▶ _Task goal_: Give back an exact copy of the lines in the records below, from the line that has "potential theory on" through the line that has "M. Baker, S.", and nothing besides.
-- Provided records follows --
import Literature.Combinatorics.SimpleGraph.GraphDivisorsChipFiring
import Literature.Combinatorics.SimpleGraph.LinearOrderDivisors
import Literature.Combinatorics.SimpleGraph.DollarGame
import HarnessLib

/-!
# Dhar's burning algorithm (reduced divisors are those with a burning order), and
# «`D` is `q`-reduced iff `K⁺ − D` is `q`-critical»: reduced divisors of each degree are counted by
# the spanning trees (Baker–Shokrieh 2013, §5.1 and §5.2; Baker–Norine 2007, §3.1)

Sources (held, read at the page; statements VERBATIM). M. Baker, F. Shokrieh, *Chip-firing games,
potential theory on graphs, and spanning trees*, J. Combin. Theory Ser. A 120 (2013) 164–182
[BakerShokrieh2013] (held text `paper:arxiv-1107.1313`, chunks p0011–p0012), §5.1 «Dhar's
algorithm»: «In order to check whether or not `D` is `q`-reduced using the definition, one needs
to check for all subsets `A ⊆ V(G)∖{q}` whether or not there is a vertex `v ∈ A` such that
`D(v) < outdeg_A(v)`. But there is in fact a much more efficient procedure called Dhar's burning
algorithm (after Dhar [Dhar90]). […] A fire starts at vertex `q` and proceeds along each edge
adjacent to `q`. At each vertex `v ≠ q`, there are `D(v)` firefighters, each of whom can control
fires in a single direction (i.e., edge) leading into `v`. Whenever there are fires approaching
`v` in more than `D(v)` directions, the fire burns through `v` and proceeds to burn along all the
other edges incident to `v`. The divisor `D` is `q`-reduced iff the fire eventually burns through
every vertex of `G`. […] **Dhar's Burning Algorithm.** Input: A divisor `D ∈ Div(G)`, and a vertex
`q ∈ V(G)`. Output: TRUE if `D` is `q`-reduced, and FALSE if `D` is not `q`-reduced. If `D(v) < 0`
for some `v ∈ V(G)∖{q}` output FALSE and Stop. Let `A₀ = V(G)` and `v₀ = q`. For `1 ≤ i ≤ n − 1`:
Let `A_i = A_{i−1}∖{v_{i−1}}`. If for all `v ∈ A_i`, `D(v) ≥ outdeg_{A_i}(v)`, output FALSE and
Stop. Else let `v_i ∈ A_i` be any vertex with `D(v_i) < outdeg_{A_i}(v_i)`. Output TRUE.»; §5.2:
«For a fixed vertex `q`, `q`-critical configurations provide another set of representatives for
equivalence classes of divisors (see, e.g., [Biggs97, Biggs99]). There is a simple relationship
between reduced and critical divisors: `D` is `q`-reduced if and only if `K⁺ − D` is `q`-critical,
where `K⁺ = Σ_{v ∈ V(G)} (deg(v) − 1)(v)` [BN1].» M. Baker, S. Norine [BakerNorine2007], §3.1:
«Our reduced divisors are closely related to the "critical configurations" considered by Biggs».

## What is formalised (vocabulary: `IsReduced` of `ReducedDivisors`, `bnDual` (`K⁺ − D`) of
## `GraphDivisorsChipFiring`, `orderDivisor` (`ν_P`) of `LinearOrderDivisors`, and the lineage's
## `ChipFiring.IsQCritical` / `IsDiffuse` / `IsRecurrent` (Godsil–Royle §14.11–§14.13))

* **Dhar's algorithm, correctness**: `isReduced_of_forall_lt_card` (a burning order — every
  `v ≠ q` has more previously burnt neighbours than `D(v)` — certifies `q`-reducedness: output
  TRUE is correct) and **`isReduced_iff_exists_burningOrder`** (`D` is `q`-reduced iff `D ≥ 0` off
  `q` and some linear order starting at `q` burns every vertex, i.e. `D(v) < |{w ∼ v : w <_P v}|`
  for all `v ≠ q`; equivalently `D ≤ ν_P` off `q`: `isReduced_iff_exists_le_orderDivisor`) — since
  for a `q`-reduced `D` the algorithm never stops early, this is exactly «Output TRUE iff `D` is
  `q`-reduced»;
* **«`D` is `q`-reduced iff `K⁺ − D` is `q`-critical»**: `card_filter_adj_add_card_sdiff`
  (`|N(v) ∩ A| + outdeg_A(v) = deg(v)`), **`isReduced_iff_isQCritical`** (with the lineage's
  `q`-critical states, whose value at `q` is immaterial and here normalised to `deg(q)`), through
  Godsil–Royle's «recurrent ⟺ diffuse» (`isRecurrent_iff_isDiffuse`);
* hence B–N's reduced divisors and Godsil–Royle's `q`-critical states are the same system of
  representatives: **`card_isReduced_eq_card_spanningTrees`** (the `q`-reduced divisors of any
  fixed degree `d` are equinumerous with the spanning trees), from the lineage's
  `card_isQCritical_eq_card_spanningTrees`.

Theorems only; no `sorry`; no named facts.
-/

open Finset SimpleGraph Matrix
open Literature.Combinatorics.SimpleGraph.ChipFiring

namespace Literature.Combinatorics.SimpleGraph.BakerNorine

variable {V : Type*} [Fintype V] [DecidableEq V] {G : SimpleGraph V} [DecidableRel G.Adj]

/-! ### §1 Dhar's burning algorithm -/

section Dhar

/-- **Dhar's algorithm is sound (output TRUE is correct).** If the vertices can be burnt in some
order (`ρ`, any ranking) so that each `v ≠ q` has `D(v) <` the number of its neighbours burnt
earlier («whenever there are fires approaching `v` in more than `D(v)` directions, the fire burns
through `v`»), and `D ≥ 0` off `q`, then `D` is `q`-reduced: for `A ∌ q` take the vertex of `A`
burnt first. [cite: BakerShokrieh2013, §5.1 (Dhar's Burning Algorithm)] -/
theorem isReduced_of_forall_lt_card {q : V} {D : V → ℤ} (ρ : V → ℕ) (h0 : ∀ v, v ≠ q → 0 ≤ D v)
    (hburn : ∀ v, v ≠ q → D v < #{w ∈ G.neighborFinset v | ρ w < ρ v}) : IsReduced G q D := by
  refine ⟨h0, fun A hA hqA => ?_⟩
  obtain ⟨v, hvA, hmin⟩ := Finset.exists_min_image A ρ hA
  have hvq : v ≠ q := fun h => hqA (h ▸ hvA)
  refine ⟨v, hvA, (hburn v hvq).trans_le ?_⟩
  exact_mod_cast Finset.card_le_card fun w hw => by
    rw [Finset.mem_filter] at hw
    rw [Finset.mem_sdiff]
    exact ⟨hw.1, fun hwA => by have := hmin w hwA; omega⟩

/-- **Dhar's burning algorithm, correctness.** `D` is `q`-reduced iff `D(v) ≥ 0` for `v ≠ q` and
there is a burning order — a linear order `v₀ = q, v₁, …, v_{n−1}` of `V(G)` with
`D(v_i) < outdeg_{A_i}(v_i)`, `A_i = {v_i, …, v_{n−1}}`, i.e. each `v ≠ q` has more earlier
neighbours than `D(v)` («The divisor `D` is `q`-reduced iff the fire eventually burns through every
vertex of `G`»; for a `q`-reduced `D` the algorithm's choice of `v_i` always exists, so it outputs
TRUE, and TRUE is correct by `isReduced_of_forall_lt_card`).
[cite: BakerShokrieh2013, §5.1 (Dhar's Burning Algorithm)] -/
theorem isReduced_iff_exists_burningOrder {q : V} {D : V → ℤ} :
    IsReduced G q D ↔ (∀ v, v ≠ q → 0 ≤ D v) ∧
      ∃ ρ : V → ℕ, Function.Injective ρ ∧ ρ q = 0 ∧
        ∀ v, v ≠ q → D v < #{w ∈ G.neighborFinset v | ρ w < ρ v} := by
  constructor
  · intro hD
    refine ⟨hD.1, ?_⟩
    -- run the construction of Theorem 3.3 on `D` with `D(q)` replaced by `−1` (still `q`-reduced)
    have hD' : IsReduced G q (Function.update D q (-1)) :=
      ⟨fun v hv => by rw [Function.update_of_ne hv]; exact hD.1 v hv,
        fun A hA hqA => by
          obtain ⟨v, hv, hlt⟩ := hD.2 A hA hqA
          exact ⟨v, hv, by rwa [Function.update_of_ne (fun h : v = q => hqA (h ▸ hv))]⟩⟩
    obtain ⟨ρ, hρ, hle⟩ := hD'.exists_le_orderDivisor (by rw [Function.update_self]; norm_num)
    -- restart the order at `q`: `ρ′(q) = 0`, `ρ′(v) = ρ(v) + 1` otherwise
    refine ⟨fun v => if v = q then 0 else ρ v + 1, fun v w h => ?_, if_pos rfl, fun v hv => ?_⟩
    · by_cases hv : v = q <;> by_cases hw : w = q
      · rw [hv, hw]
      · simp only [hv, hw, if_true, if_false] at h
        omega
      · simp only [hv, hw, if_true, if_false] at h
        omega
      · simp only [hv, hw, if_false] at h
        exact hρ (by omega)
    · have h1 := hle v
      rw [Function.update_of_ne hv, orderDivisor_apply] at h1
      have h2 : #{w ∈ G.neighborFinset v | ρ w < ρ v} ≤
          #{w ∈ G.neighborFinset v | (if w = q then 0 else ρ w + 1) < (if v = q then 0 else ρ v + 1)} := by
        refine Finset.card_le_card fun w hw => ?_
        rw [Finset.mem_filter] at hw ⊢
        refine ⟨hw.1, ?_⟩
        rw [if_neg hv]
        split_ifs
        · omega
        · omega
      have h3 : (#{w ∈ G.neighborFinset v | ρ w < ρ v} : ℤ) ≤
          #{w ∈ G.neighborFinset v | (if w = q then 0 else ρ w + 1) < (if v = q then 0 else ρ v + 1)} := by
        exact_mod_cast h2
      linarith
  · rintro ⟨h0, ρ, -, -, hburn⟩
    exact isReduced_of_forall_lt_card ρ h0 hburn

/-- Equivalently, with B–N's divisors of linear orders: `D` is `q`-reduced iff `D ≥ 0` off `q` and
`D ≤ ν_P` off `q` for some linear order `<_P` beginning at `q` (the inequality
«`D(v_k) ≤ outdeg_{A_k}(v_k) − 1 = ν_P(v_k)`» of the proof of B–N Theorem 3.3, now as a
characterisation). [cite: BakerShokrieh2013, §5.1] [cite: BakerNorine2007, Theorem 3.3 (proof)] -/
theorem isReduced_iff_exists_le_orderDivisor {q : V} {D : V → ℤ} :
    IsReduced G q D ↔ (∀ v, v ≠ q → 0 ≤ D v) ∧
      ∃ ρ : V → ℕ, Function.Injective ρ ∧ ρ q = 0 ∧ ∀ v, v ≠ q → D v ≤ orderDivisor G ρ v := by
  rw [isReduced_iff_exists_burningOrder]
  refine and_congr_right fun _ => exists_congr fun ρ => and_congr_right fun _ =>
    and_congr_right fun _ => forall_congr' fun v => forall_congr' fun _ => ?_
  rw [orderDivisor_apply]
  omega

end Dhar

/-! ### §2 Reduced divisors and `q`-critical states -/

section Critical

omit [DecidableEq V] in
/-- `|N(v) ∩ A| + outdeg_A(v) = deg(v)`. [folklore] -/
private theorem card_filter_adj_add_card_sdiff [DecidableEq V] (A : Finset V) (v : V) :
    #(A.filter (G.Adj v)) + #(G.neighborFinset v \ A) = G.degree v := by
  have h1 : A.filter (G.Adj v) = G.neighborFinset v ∩ A := by
    ext w
    simp only [Finset.mem_filter, Finset.mem_inter, mem_neighborFinset]
    exact and_comm
  rw [h1, add_comm, Finset.card_sdiff_add_card_inter, card_neighborFinset_eq_degree]

/-- **«`D` is `q`-reduced if and only if `K⁺ − D` is `q`-critical»** — with Godsil–Royle's
`q`-critical states of the chip-firing game (`q`-stable and recurrent), whose value at `q` plays no
role in reducedness and is normalised here to `deg(q)`; `G` connected. (P1) is `q`-stability of
`K⁺ − D`; (P2) for `A ∌ q` is diffuseness of `K⁺ − D` on `A` («some vertex of `A` has at least as
many chips as its valency in `A`»), and recurrent ⟺ diffuse (Godsil–Royle Theorem 14.11.1).
[cite: BakerShokrieh2013, §5.2] [cite: BakerNorine2007, §3.1] -/
theorem isReduced_iff_isQCritical (hG : G.Connected) {q : V} {D : V → ℤ} :
    IsReduced G q D ↔ IsQCritical G q (Function.update (bnDual G D) q (G.degree q)) := by
  rw [isQCritical_iff, isRecurrent_iff_isDiffuse G hG, isQStable_iff, isDiffuse_iff]
  constructor
  · rintro ⟨h1, h2⟩
    refine ⟨fun v hv => ?_, fun Y hY => ?_⟩
    · rw [Function.update_of_ne hv, bnDual_apply]
      have := h1 v hv
      omega
    · by_cases hqY : q ∈ Y
      · refine ⟨q, hqY, ?_⟩
        rw [Function.update_self]
        have := (card_filter_adj_add_card_sdiff (G := G) Y q).le
        exact_mod_cast le_of_add_le_left this
      · obtain ⟨v, hvY, hlt⟩ := h2 Y hY hqY
        refine ⟨v, hvY, ?_⟩
        rw [Function.update_of_ne (fun h : v = q => hqY (h ▸ hvY)), bnDual_apply]
        have := card_filter_adj_add_card_sdiff (G := G) Y v
        omega
  · rintro ⟨h1, h2⟩
    refine ⟨fun v hv => ?_, fun A hA hqA => ?_⟩
    · have := h1 v hv
      rw [Function.update_of_ne hv, bnDual_apply] at this
      omega
    · obtain ⟨v, hvA, hle⟩ := h2 A hA
      have hvq : v ≠ q := fun h => hqA (h ▸ hvA)
      rw [Function.update_of_ne hvq, bnDual_apply] at hle
      refine ⟨v, hvA, ?_⟩
      have := card_filter_adj_add_card_sdiff (G := G) A v
      omega

/-- **Reduced divisors of a fixed degree are counted by the spanning trees** («`q`-critical
configurations provide another set of representatives for equivalence classes of divisors […]
`D` is `q`-reduced if and only if `K⁺ − D` is `q`-critical»; the count of `q`-critical states is
Godsil–Royle Theorem 14.13.3, in the tree): for every `d`,
`#{D : q-reduced, deg D = d} = #{spanning trees}`. [cite: BakerShokrieh2013, §5.2 (with §1)] -/
theorem card_isReduced_eq_card_spanningTrees (hG : G.Connected) (q : V) (d : ℤ) :
    Nat.card {D : V → ℤ // IsReduced G q D ∧ ∑ v, D v = d} =
      Nat.card {T : SimpleGraph V // T ≤ G ∧ T.IsTree} := by
  rw [← card_isQCritical_eq_card_spanningTrees G hG q]
  -- the bijection `D ↦ K⁺ − D` (normalised at `q`), inverse determined by the degree `d`
  refine Nat.card_congr
    { toFun := fun D => ⟨Function.update (bnDual G D.1) q (G.degree q),
        (isReduced_iff_isQCritical hG).1 D.2.1, Function.update_self _ _ _⟩
      invFun := fun s => ⟨Function.update (fun v => (G.degree v : ℤ) - 1 - s.1 v) q
          (d - ∑ u ∈ univ.erase q, ((G.degree u : ℤ) - 1 - s.1 u)), ?_, ?_⟩
      left_inv := fun D => ?_
      right_inv := fun s => ?_ }
  · -- `q`-reduced, by the criterion: its normalised dual is `s` again
    rw [isReduced_iff_isQCritical hG]
    convert s.2.1 using 1
    funext v
    by_cases hv : v = q
    · rw [hv, Function.update_self, s.2.2]
    · rw [Function.update_of_ne hv, bnDual_apply, Function.update_of_ne hv]
      ring
  · -- degree `d`
    rw [← Finset.add_sum_erase _ _ (mem_univ q), Function.update_self]
    have : ∑ u ∈ univ.erase q, Function.update (fun v => (G.degree v : ℤ) - 1 - s.1 v) q
        (d - ∑ u ∈ univ.erase q, ((G.degree u : ℤ) - 1 - s.1 u)) u
        = ∑ u ∈ univ.erase q, ((G.degree u : ℤ) - 1 - s.1 u) :=
      Finset.sum_congr rfl fun u hu => by rw [Function.update_of_ne (Finset.ne_of_mem_erase hu)]
    rw [this]
    ring
  · -- left inverse
    apply Subtype.ext
    funext v
    dsimp only
    by_cases hv : v = q
    · subst hv
      simp only [Function.update_self]
      have hsum := D.2.2
      rw [← Finset.add_sum_erase _ _ (mem_univ v)] at hsum
      have : ∑ u ∈ univ.erase v, ((G.degree u : ℤ) - 1 -
          Function.update (bnDual G D.1) v (G.degree v : ℤ) u) = ∑ u ∈ univ.erase v, D.1 u :=
        Finset.sum_congr rfl fun u hu => by
          rw [Function.update_of_ne (Finset.ne_of_mem_erase hu), bnDual_apply]
          ring
      rw [this]
      omega
    · simp only [Function.update_of_ne hv, bnDual_apply]
      ring
  · -- right inverse
    apply Subtype.ext
    funext v
    dsimp only
    by_cases hv : v = q
    · subst hv
      rw [Function.update_self, s.2.2]
    · simp only [Function.update_of_ne hv, bnDual_apply]
      ring

end Critical

end Literature.Combinatorics.SimpleGraph.BakerNorine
-- Provided records concluded --
▶ _Solution below_:
potential theory on graphs, and spanning trees*, J. Combin. Theory Ser. A 120 (2013) 164–182
[BakerShokrieh2013] (held text `paper:arxiv-1107.1313`, chunks p0011–p0012), §5.1 «Dhar's
algorithm»: «In order to check whether or not `D` is `q`-reduced using the definition, one needs
to check for all subsets `A ⊆ V(G)∖{q}` whether or not there is a vertex `v ∈ A` such that
`D(v) < outdeg_A(v)`. But there is in fact a much more efficient procedure called Dhar's burning
algorithm (after Dhar [Dhar90]). […] A fire starts at vertex `q` and proceeds along each edge
adjacent to `q`. At each vertex `v ≠ q`, there are `D(v)` firefighters, each of whom can control
fires in a single direction (i.e., edge) leading into `v`. Whenever there are fires approaching
`v` in more than `D(v)` directions, the fire burns through `v` and proceeds to burn along all the
other edges incident to `v`. The divisor `D` is `q`-reduced iff the fire eventually burns through
every vertex of `G`. […] **Dhar's Burning Algorithm.** Input: A divisor `D ∈ Div(G)`, and a vertex
`q ∈ V(G)`. Output: TRUE if `D` is `q`-reduced, and FALSE if `D` is not `q`-reduced. If `D(v) < 0`
for some `v ∈ V(G)∖{q}` output FALSE and Stop. Let `A₀ = V(G)` and `v₀ = q`. For `1 ≤ i ≤ n − 1`:
Let `A_i = A_{i−1}∖{v_{i−1}}`. If for all `v ∈ A_i`, `D(v) ≥ outdeg_{A_i}(v)`, output FALSE and
Stop. Else let `v_i ∈ A_i` be any vertex with `D(v_i) < outdeg_{A_i}(v_i)`. Output TRUE.»; §5.2:
«For a fixed vertex `q`, `q`-critical configurations provide another set of representatives for
equivalence classes of divisors (see, e.g., [Biggs97, Biggs99]). There is a simple relationship
between reduced and critical divisors: `D` is `q`-reduced if and only if `K⁺ − D` is `q`-critical,
where `K⁺ = Σ_{v ∈ V(G)} (deg(v) − 1)(v)` [BN1].» M. Baker, S. Norine [BakerNorine2007], §3.1:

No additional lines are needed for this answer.